3. Cultiver les initiatives de pointe et coordonner les acteurs entre eux.

4. S'assurer que les compétences nécessaires sont disponibles à chaque nouvelle étape de développement.

5. Organiser la coopération internationale et influencer les standards internationaux en diffusant largement les initiatives et innovations locales.

Le rapport Shifting Gears II présente les résultats d’une évaluation approfondie des actions déployées dans 24 places financières membres du réseau FC4S, représentant 2000 fonds d’investissement labellisés et plus de 1000 milliards d’euros de titres de créance verts et durables côtés. Les travaux, menés en partenariat avec le FC4S, visent à fournir un cadre méthodologique afin d'évaluer le niveau de maturité de l’écosystème « finance durable » de chaque place financière.
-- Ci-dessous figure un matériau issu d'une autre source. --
/-!
# Stub `stub_mourreThresholdLAP` — Mourre LAP infrastructure 4/4: localisation in energy

Item `stmt-AtomisticToContinuum-12594` (crux `MourreDissolution` of route `EmbeddedDrudeMourre`,
sub-problem `FouriersLaw`), line `separable-vertex-faddeev-pair-sector`, stub S6
`stub_mourreThresholdLAP` = the limiting absorption principle of Mourre theory (ABG Thm 7.4.1 in
its gap-free `𝒞^{1,1}` form, Sahbani 1997, plus the virial theorem ABG Prop. 7.2.10) over the
tree's vocabulary (`OneParameterUnitaryGroup`, `fourierCalculus`, `HasMourreEstimateOn`,
`HamiltonianOfClassC1/C11`, `spectralMeasure`). The theorem itself is NOT in the tree; these files
(`…LAPSpectralDictionary`, `…LAPVirial`, `…LAPCalculus`, `…LAPLocalisation`) are the sorry-free
bottom of the chain (Mourre LAP infrastructure), reusable by every consumer of the abstract
Mourre `⇒` LAP statement (e.g. route `MourreKoopmanCharges` of `HydrodynamicLimit`).

This file (part 4, over parts 1–3) is the "far from the window" half of the localisation step:

* §1 the trivial part of the LAP: if `μ_ψ` does not charge `(l' - η, r' + η)` then
  `G_ν → G₀` uniformly on `[l', r']` as `ν ↓ 0`, with the explicit rate `ν‖ψ‖²/η²`;
* §2 spectral measures of cut-off vectors: all matrix coefficients of `w = aψ + g(H/2π)ψ`, hence
  (uniqueness of the Stone–Bochner measure) `μ_w = |a + g(·/2π)|² μ_ψ`, so `μ_w` vanishes where the
  symbol `a + g(·/2π)` vanishes — with §1 this closes the piece `⟨w, R(z)w⟩`, `w = ψ - φ²(H)ψ`.
-/

noncomputable section

open MeasureTheory Complex Filter Topology Set
open scoped InnerProductSpace ComplexConjugate SchwartzMap FourierTransform ENNReal NNReal

namespace Summit.AtomisticToContinuum.FouriersLaw.Theorems.MourreDissolution

open Literature.Analysis.UnboundedOperators
open Literature.Analysis.UnboundedOperators.UnitaryRep
import Summits.BirchSwinnertonDyer.BirchSwinnertonDyer.Theorems.GenusKolyvaginAtTwoPowDvdShaCardAtTwoRTStubCtOrthogonalAtTwo
import Summits.BirchSwinnertonDyer.BirchSwinnertonDyer.Theorems.GenusKolyvaginAtTwoPowDvdShaCardAtTwoPosTCrossTermTransposition
import HarnessLib

/-!
# Route `GenusKolyvaginAtTwo`, crux L⁺_T `PowDvdShaCardAtTwoPosT` (stmt-BirchSwinnertonDyer-23379), road (E4)⁺ — stub X-ORTH⁺, FIRST OF TWO FILES:
# Cassels–Tate orthogonality of (+)- and (−)-provenance Kolyvagin Ш-classes at TRANSPOSITION-DEEP primes — the one-pair theorem and its
# instantiation on a Kolyvagin class (sign-free twins of `…RTCrossPairProvenance` §1–§2; §3–§5 in `…PosTXOrthTransposition`)

Seat `bsd-line-gk2-p2` g22 (PROVER seat 2/3, cell `bsd-f1-sign2`), `--supports stmt-BirchSwinnertonDyer-23379` (helper; closes nothing).
THEOREMS ONLY (no definition, no named fact, no `sorry`).  BSD is NOT proved by any of this; neither is L⁺_T; (E4)⁺ still needs KS⁺ (the exact swap
engine with transposition primes) and the restated item L⁺_T′ (R9-L).

WHY (memo `Cruxes/KolyvaginExactAtTwoPosDiscT/RESTATEMENT-R9L-posdisc-lower-gk2p2.md`).  Road (E4) = capstone
`pow_dvd_natCard_sha_of_kolyvaginSupplies_of_orthogonal_of_rank_le_one` (p741898, SIGN-FREE, prime predicates `Xp`/`Xm` free) fed by (R), KS and the
socket X-ORTH∃.  On `Δ < 0` X-ORTH∃ was closed by `ctOrthogonalAtTwo_of_frame` over gk2-p4's one-pair theorem and gk2-p5's provenance adapter, with
`Xp = Xm = FrobEqFrobInfty W K (2^L)` and `Δ < 0` entering ONLY through the regular frame at the cross places.  This file is the same chain with
the transposition frame (`…PosTTranspositionFrame`, `…PosTCrossTermTransposition`, this seat):
* §1 `ctLevelPairing_eq_zero_of_opposite_signs_of_level_eq_transposition` (one pair, `ι`-free, level free; cross places transposition-deep),
* §2 `ctLevelPairing_eq_zero_of_kolyvaginClass_of_opposite_sign_transposition` (instantiated on a Kolyvagin class, ordered form),
* §3 `ctLevelPairing_eq_zero_of_kolyvagin_provenance_transposition` (both classes with provenance and recorded element signs),
* §4 `ctLevelPairing_hOrth_of_kolyvagin_provenance_transposition` (the capstone's `hOrth` literally, `Xp = Xm =` transposition clause),
* §5 **`ctOrthogonalAtTwo_of_frame_transposition`** — X-ORTH∃ of (E4)⁺: `∃ B` on `Ш(E_K)[2^k]` with the level-kernel clause and `hOrth` at class level
  `2^(2k)`, for EITHER sign of `Δ` (stub X-ORTH⁺ CLOSED as a theorem; it becomes a by-name stub closer once the LEAD registers an (E4)⁺ skeleton on
  the restated L⁺_T′).
What (E4)⁺ still owes after this file: KS⁺ = `kolyvaginSuppliesAtTwo_of_…` with transposition primes (the exact swap engine: P7a⁼/P7b⁼ at a
regular place, the regular signed pair-Čebotarev = gk2-p4 g23 Parts A–C, T2, Q2), and (R⁺) on the cut (free: `…PosTOnCut.exists_frame_of_cut` ∘ B2Q⁺).

References: [McCallumLMS1991] §4 Lemma 4.3, Prop. 4.4, Prop. 4.7, §5 Lemma 5.3, Thm. 5.4; [GrossLMS1991] §3, Prop. 5.4, Prop. 6.2;
[MilneADT2006] I §6 Prop. 6.9, Lemma 6.17; [Cassels1962ArithmeticIV] §1; [Kolyvagin1991StructureSha]; [DokchitserDokchitserMathZ2012] Thm. (1).
-/

set_option autoImplicit false

noncomputable section

open scoped Classical
open scoped AddSubgroup
open Function Field NumberField IsDedekindDomain WeierstrassCurve
open Literature.NumberTheory.EllipticCurves Literature.NumberTheory.GaloisRepresentations
open Literature.NumberTheory.EllipticCurves.ModularForms
open Literature.NumberTheory.GaloisCohomology
open Literature.NumberTheory.Automorphic
open Summit.BirchSwinnertonDyer.Rank1Residual.X11b.Relaxation
open Summit.BirchSwinnertonDyer.Rank1Residual.JET.GlobalDuality
open Summit.BirchSwinnertonDyer.Rank1Residual

-- the Theorems namespace of this sub repeats the summit name by design (D-0017 nested layout)
set_option linter.dupNamespace false

namespace Summit.BirchSwinnertonDyer.BirchSwinnertonDyer.Theorems.GenusExact.PlusDescent

variable (W : WeierstrassCurve ℚ) (K : Type) [Field K] [NumberField K] [W.IsElliptic] [W.IsGloballyMinimal]

/-! ## §1 One pair, `ι`-free, class level free, transposition-deep cross places -/

/-- **X-ORTH FOR ONE PAIR, `ι`-free, class level `N = m·m` free — transposition-deep cross places (sign-free twin of
`ctLevelPairing_eq_zero_of_opposite_signs_of_level_eq`).**  Hypotheses verbatim except: NO `Δ < 0`, and every cross place `q ∈ Sn ∖ Sn′` is a deep
inert Kolyvagin place (`M ≤ M(ℓ)`) whose Frobenius MOVES A POINT OF `E[2]` (in place of Gross's `FrobEqFrobInfty W K (2^M) ℓ`).  Conclusion:
`B_m(x, x′) = 0`. (Proof adapted verbatim from gk2-p5 g27 / gk2-p4 g20; the cross term is `firstCase_localTerm_eq_zero_of_cross_of_sign_inclKD_transposition`.)
[cite: McCallumLMS1991, §4 Prop. 4.7, §5 Lemma 5.3, Thm. 5.4] [cite: MilneADT2006, Ch. I §6, proof of Prop. 6.9] -/
theorem ctLevelPairing_eq_zero_of_opposite_signs_of_level_eq_transposition {m M N : ℕ} [NeZero m] [NeZero (m * m)]
    (hNm : N = m * m) (hmm : m * m = 2 ^ M)
    (hK : IsImaginaryQuadratic K) (hM : 1 ≤ M) {τ : K ≃ₐ[ℚ] K} (hτ1 : τ ≠ 1) (hττ : τ * τ = 1)
    (e : (W.baseChange K).geomTorsion ((m * m : ℕ) : ℤ) → (W.baseChange K).geomTorsion ((m * m : ℕ) : ℤ) → AlgebraicClosure K)
    (hμ : ∀ S T, e S T ^ (m * m) = 1)
    (hadd₁ : ∀ S₁ S₂ T, e (S₁ + S₂) T = e S₁ T * e S₂ T)
    (hadd₂ : ∀ S T₁ T₂, e S (T₁ + T₂) = e S T₁ * e S T₂)
    (hgal : ∀ (γ : absoluteGaloisGroup K) (S T : (W.baseChange K).geomTorsion ((m * m : ℕ) : ℤ)), γ • e S T = e (γ • S) (γ • T))
    (halt : ∀ T, e T T = 1)
    (inv : LocalInvariants K (m * m)) (hinvc : inv.IsConjCompatible τ) (hPT' : inv.SumInvLocalizationEqZero)
    (hH3 : ∀ c₃ : galoisCohomology (DiscreteGaloisModule.mu K (m * m)) 3,
      (∀ v : Place K, galoisCohomology.localization (DiscreteGaloisModule.mu K (m * m)) v 3 c₃ = 0) → c₃ = 0)
    (hfin : ∀ D : GeneralCaseData (W.baseChange K) m e hμ hadd₁ hadd₂ hgal, ∃ S : Finset (Place K), ∀ v ∉ S, D.localTerm inv v = 0)
    (hnofix : ∀ P : geomTorsion (W.baseChange K) (m : ℤ), (∀ g : absoluteGaloisGroup K, g • P = P) → P = 0)
    (x x' : ((W.baseChange K).sha)[m])
    {z t : galH1Torsion (W.baseChange K) ((N : ℕ) : ℤ)}
    {c : galoisCohomology ((W.baseChange K).torsionGaloisModule ((N : ℕ) : ℤ)) 1}
    (hzS : z ∈ selmerGroup (W.baseChange K) ((N : ℕ) : ℤ)) (htS : t ∈ selmerGroup (W.baseChange K) ((N : ℕ) : ℤ))
    (hx : shaTorsionVal (W.baseChange K) m x = torsionH1ToH1 (W.baseChange K) ((N : ℕ) : ℤ) z)
    (hx' : shaTorsionVal (W.baseChange K) m x' = torsionH1ToH1 (W.baseChange K) ((N : ℕ) : ℤ) t)
    (k : ℤ) (hz : z = (m : ℤ) • k • c) (hmt : (m : ℤ) • t = 0)
    {s : ℤ} (hsc : conjAct W τ ((N : ℕ) : ℤ) (k • c) = s • (k • c))
    (hst : conjAct W τ ((N : ℕ) : ℤ) t = -(s • t))
    (Sn Sn' : Set (HeightOneSpectrum (𝓞 K)))
    (hc : ∀ v : Place K, (∀ q ∈ Sn, v ≠ Sum.inr q) → c ∈ selmerLocalKer (W.baseChange K) (Place.Completion v) ((N : ℕ) : ℤ))
    (hmc : ∀ q ∈ Sn, (m : ℤ) • galoisCohomology.localization ((W.baseChange K).torsionGaloisModule ((N : ℕ) : ℤ))
      (Sum.inr q : Place K) 1 (k • c) = 0)
    (ht0 : ∀ q ∈ Sn', galoisCohomology.res ((W.baseChange K).torsionGaloisModule ((N : ℕ) : ℤ))
      (Place.Completion (Sum.inr q : Place K)) 1 t = 0)
    (htriv : ∀ q ∈ Sn', ∀ (g : absoluteGaloisGroup (Place.Completion (Sum.inr q : Place K)))
      (Q : geomTorsion (W.baseChange K) ((N : ℕ) : ℤ)), absGaloisRestrict K (Place.Completion (Sum.inr q : Place K)) g • Q = Q)
    (hcross : ∀ q ∈ Sn, q ∉ Sn' → ∃ (ℓ : ℕ) (hfix : τ • q = q), Zhang2014.IsKolyvaginPrime (W.conductorNorm ℤ) W K 2 ℓ ∧
      M ≤ Zhang2014.kolyvaginIndex W 2 ℓ ∧
        (∃ (v : HeightOneSpectrum (𝓞 ℚ)) (𝔓 : Ideal (absIntegers (𝓞 ℚ) ℚ)) (h : absoluteGaloisGroup ℚ),
          (ℓ : 𝓞 ℚ) ∈ v.asIdeal ∧ 𝔓 ∈ v.primesAbove ∧ IsArithFrobAt (𝓞 ℚ) h 𝔓 ∧ ∃ u : geomTorsion W 2, h • u ≠ u) ∧ (ℓ : 𝓞 K) ∈ q.asIdeal ∧
      ∀ S T, e ((isLiftOfAut_liftAutPlace τ hfix).torsionMap W ((m * m : ℕ) : ℤ) S)
        ((isLiftOfAut_liftAutPlace τ hfix).torsionMap W ((m * m : ℕ) : ℤ) T) = liftAutPlace τ hfix (e S T)) :
    ctLevelPairing (W.baseChange K) m e hμ hadd₁ hadd₂ hgal inv halt hPT' hH3 hfin x x' = 0 := by
  subst hNm
  -- first-case data for the pair
  obtain ⟨D, hD₁, hDt⟩ := exists_firstCaseData_kolyvagin (⟨z, hzS⟩ : selmerGroup (W.baseChange K) ((m * m : ℕ) : ℤ))
    ⟨t, htS⟩ c k hz hnofix hmt
  refine ctLevelPairing_eq_zero_of_forall_cases' e hμ hadd₁ hadd₂ hgal inv halt hPT' hH3 hfin x x' hx hx' hz D hD₁ hDt
    fun v ↦ ?_
  by_cases hv' : ∃ q ∈ Sn', v = Sum.inr q
  · -- own place of `t`: `loc_v b′ = 0`
    obtain ⟨q, hq, rfl⟩ := hv'
    exact Or.inr (Or.inl (D.res_b'_eq_zero_of_map_inclKD_eq hDt (ht0 q hq)
      (map_inclKD_restrictField_injective_of_forall_smul_eq (W.baseChange K) m (Place.Completion (Sum.inr q : Place K))
        (htriv q hq))))
  by_cases hv : ∃ q ∈ Sn, v = Sum.inr q
  · -- cross place: `q ∈ Sn ∖ Sn′`
    obtain ⟨q, hq, rfl⟩ := hv
    have hq' : q ∉ Sn' := fun h ↦ hv' ⟨q, h, rfl⟩
    obtain ⟨ℓ, hfix, hℓ, hk, hF, hw, hte⟩ := hcross q hq hq'
    refine Or.inr (Or.inr ?_)
    have hb₁ : conjAct W τ ((m * m : ℕ) : ℤ) D.b₁ = s • D.b₁ := by rw [hD₁]; exact hsc
    have hmb₁ : (m : ℤ) • galoisCohomology.localization ((W.baseChange K).torsionGaloisModule ((m * m : ℕ) : ℤ))
        (Sum.inr q : Place K) 1 D.b₁ = 0 := by rw [hD₁]; exact hmc q hq
    exact firstCase_localTerm_eq_zero_of_cross_of_sign_inclKD_transposition W K hmm hK hM hℓ hk hF q hw hτ1 hττ hfix e hμ hadd₁ hadd₂ hgal
      halt hte inv hinvc hnofix D hb₁ hmb₁ hDt hst
  · -- `b₁` is Selmer (Kummer) here
    push Not at hv hv'
    refine Or.inl ?_
    have hcv : c ∈ selmerLocalKer (W.baseChange K) (Place.Completion v) ((m * m : ℕ) : ℤ) := hc v fun q hq h ↦ hv q hq h
    rw [map_zsmul]
    exact AddSubgroup.zsmul_mem _ (mem_kummerLocalConditionAt_res_of_mem_selmerLocalKer (W.baseChange K) _ _ hcv) k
Les membres du FC4S peuvent ainsi se positionner vis-à-vis de leurs pairs et affiner leur stratégie.

Renouveler l’exercice chaque année permet de suivre la progression des différentes places financières et offre une perspective unique sur le développement de la finance durable au plan mondial. L’objectif est également de promouvoir la coopération internationale, de disséminer les meilleures pratiques et d’identifier les initiatives capables d’accélérer la transition vers un système financier plus durable. Découvrez les messages clés de l’étude.

La disponibilité et la qualité des données concentrent toutes les attentions

Très peu cités il n’y a encore que quelques années, les enjeux liés à la production, la consolidation et la diffusion de données environnementales, sociales et de gouvernance (ESG) sont désormais dans les premières priorités de nombreuses institutions financières, privées comme publiques.

La faible accessibilité, la pénurie de compétences ou encore le manque de comparabilité entre les données de différents fournisseurs freinent la définition et la mise en place de standards communs, y compris au sein des places financières les plus avancées.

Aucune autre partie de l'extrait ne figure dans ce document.